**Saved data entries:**
○ ○ ○ ○ ○

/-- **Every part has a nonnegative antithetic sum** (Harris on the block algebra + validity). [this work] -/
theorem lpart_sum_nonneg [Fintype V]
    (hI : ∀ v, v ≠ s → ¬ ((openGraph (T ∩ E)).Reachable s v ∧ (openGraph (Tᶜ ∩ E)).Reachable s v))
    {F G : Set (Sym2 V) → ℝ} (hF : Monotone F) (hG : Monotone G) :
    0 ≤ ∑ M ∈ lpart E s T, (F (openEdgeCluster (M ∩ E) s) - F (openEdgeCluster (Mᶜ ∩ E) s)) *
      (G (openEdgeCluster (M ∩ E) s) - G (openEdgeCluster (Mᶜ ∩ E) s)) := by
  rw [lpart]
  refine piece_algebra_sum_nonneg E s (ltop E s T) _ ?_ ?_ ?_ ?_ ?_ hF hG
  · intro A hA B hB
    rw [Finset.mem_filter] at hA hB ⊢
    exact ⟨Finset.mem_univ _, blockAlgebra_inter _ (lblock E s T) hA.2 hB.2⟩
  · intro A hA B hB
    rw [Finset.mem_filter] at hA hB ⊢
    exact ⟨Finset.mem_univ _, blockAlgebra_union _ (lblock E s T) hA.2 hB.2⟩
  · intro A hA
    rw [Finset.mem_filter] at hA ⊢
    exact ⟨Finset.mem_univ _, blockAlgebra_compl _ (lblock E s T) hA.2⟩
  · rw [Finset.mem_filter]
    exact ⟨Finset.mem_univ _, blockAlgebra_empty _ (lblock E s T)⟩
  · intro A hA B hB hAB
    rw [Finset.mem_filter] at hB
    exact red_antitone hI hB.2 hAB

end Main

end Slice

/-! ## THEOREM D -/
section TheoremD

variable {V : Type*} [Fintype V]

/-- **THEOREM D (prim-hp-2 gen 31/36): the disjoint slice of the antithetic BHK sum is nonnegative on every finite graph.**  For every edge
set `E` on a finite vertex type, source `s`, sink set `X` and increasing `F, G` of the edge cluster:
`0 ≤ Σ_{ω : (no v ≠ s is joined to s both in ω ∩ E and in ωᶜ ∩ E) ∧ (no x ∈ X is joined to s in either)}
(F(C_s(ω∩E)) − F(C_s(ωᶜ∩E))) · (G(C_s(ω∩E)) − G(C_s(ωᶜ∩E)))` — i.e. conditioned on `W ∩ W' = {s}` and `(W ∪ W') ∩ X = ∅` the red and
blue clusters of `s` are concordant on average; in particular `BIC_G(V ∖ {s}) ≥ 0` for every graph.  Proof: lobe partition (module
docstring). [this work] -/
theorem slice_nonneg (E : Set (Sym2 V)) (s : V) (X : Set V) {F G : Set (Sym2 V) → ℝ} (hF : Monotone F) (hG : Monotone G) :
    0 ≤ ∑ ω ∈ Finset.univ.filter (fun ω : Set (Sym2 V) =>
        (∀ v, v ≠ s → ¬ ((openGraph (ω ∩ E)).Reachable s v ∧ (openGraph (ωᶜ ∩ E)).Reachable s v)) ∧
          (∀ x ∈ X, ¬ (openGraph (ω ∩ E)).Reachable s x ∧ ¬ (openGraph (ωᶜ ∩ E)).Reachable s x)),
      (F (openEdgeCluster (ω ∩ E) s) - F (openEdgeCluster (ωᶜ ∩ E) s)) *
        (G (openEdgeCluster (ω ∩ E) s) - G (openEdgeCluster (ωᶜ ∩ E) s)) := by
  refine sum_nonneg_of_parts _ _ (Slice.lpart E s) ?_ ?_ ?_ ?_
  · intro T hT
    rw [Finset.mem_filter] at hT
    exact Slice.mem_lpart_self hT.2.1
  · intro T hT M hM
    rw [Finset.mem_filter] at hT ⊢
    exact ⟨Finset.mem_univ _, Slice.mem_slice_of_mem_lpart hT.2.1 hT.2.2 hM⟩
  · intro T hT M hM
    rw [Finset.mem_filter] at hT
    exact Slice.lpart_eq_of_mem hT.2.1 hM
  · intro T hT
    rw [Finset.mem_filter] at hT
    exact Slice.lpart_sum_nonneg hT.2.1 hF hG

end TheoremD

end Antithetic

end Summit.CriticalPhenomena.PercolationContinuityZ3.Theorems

○ ○ ○ ○ ○

**TASK DETAILS:**
The required output is the lines from the one holding "exact red_antitone hI hB.2 hAB" through the last line of the entries above, copied exactly.

**EXERCISE ANSWER:**
    exact red_antitone hI hB.2 hAB

end Main

end Slice

/-! ## THEOREM D -/
section TheoremD

variable {V : Type*} [Fintype V]

/-- **THEOREM D (prim-hp-2 gen 31/36): the disjoint slice of the antithetic BHK sum is nonnegative on every finite graph.**  For every edge
set `E` on a finite vertex type, source `s`, sink set `X` and increasing `F, G` of the edge cluster:
`0 ≤ Σ_{ω : (no v ≠ s is joined to s both in ω ∩ E and in ωᶜ ∩ E) ∧ (no x ∈ X is joined to s in either)}
(F(C_s(ω∩E)) − F(C_s(ωᶜ∩E))) · (G(C_s(ω∩E)) − G(C_s(ωᶜ∩E)))` — i.e. conditioned on `W ∩ W' = {s}` and `(W ∪ W') ∩ X = ∅` the red and
blue clusters of `s` are concordant on average; in particular `BIC_G(V ∖ {s}) ≥ 0` for every graph.  Proof: lobe partition (module
docstring). [this work] -/
theorem slice_nonneg (E : Set (Sym2 V)) (s : V) (X : Set V) {F G : Set (Sym2 V) → ℝ} (hF : Monotone F) (hG : Monotone G) :
    0 ≤ ∑ ω ∈ Finset.univ.filter (fun ω : Set (Sym2 V) =>
        (∀ v, v ≠ s → ¬ ((openGraph (ω ∩ E)).Reachable s v ∧ (openGraph (ωᶜ ∩ E)).Reachable s v)) ∧
          (∀ x ∈ X, ¬ (openGraph (ω ∩ E)).Reachable s x ∧ ¬ (openGraph (ωᶜ ∩ E)).Reachable s x)),
      (F (openEdgeCluster (ω ∩ E) s) - F (openEdgeCluster (ωᶜ ∩ E) s)) *
        (G (openEdgeCluster (ω ∩ E) s) - G (openEdgeCluster (ωᶜ ∩ E) s)) := by
  refine sum_nonneg_of_parts _ _ (Slice.lpart E s) ?_ ?_ ?_ ?_
  · intro T hT
    rw [Finset.mem_filter] at hT
    exact Slice.mem_lpart_self hT.2.1
  · intro T hT M hM
    rw [Finset.mem_filter] at hT ⊢
    exact ⟨Finset.mem_univ _, Slice.mem_slice_of_mem_lpart hT.2.1 hT.2.2 hM⟩
  · intro T hT M hM
    rw [Finset.mem_filter] at hT
    exact Slice.lpart_eq_of_mem hT.2.1 hM
  · intro T hT
    rw [Finset.mem_filter] at hT
    exact Slice.lpart_sum_nonneg hT.2.1 hF hG

end TheoremD

end Antithetic

end Summit.CriticalPhenomena.PercolationContinuityZ3.Theorems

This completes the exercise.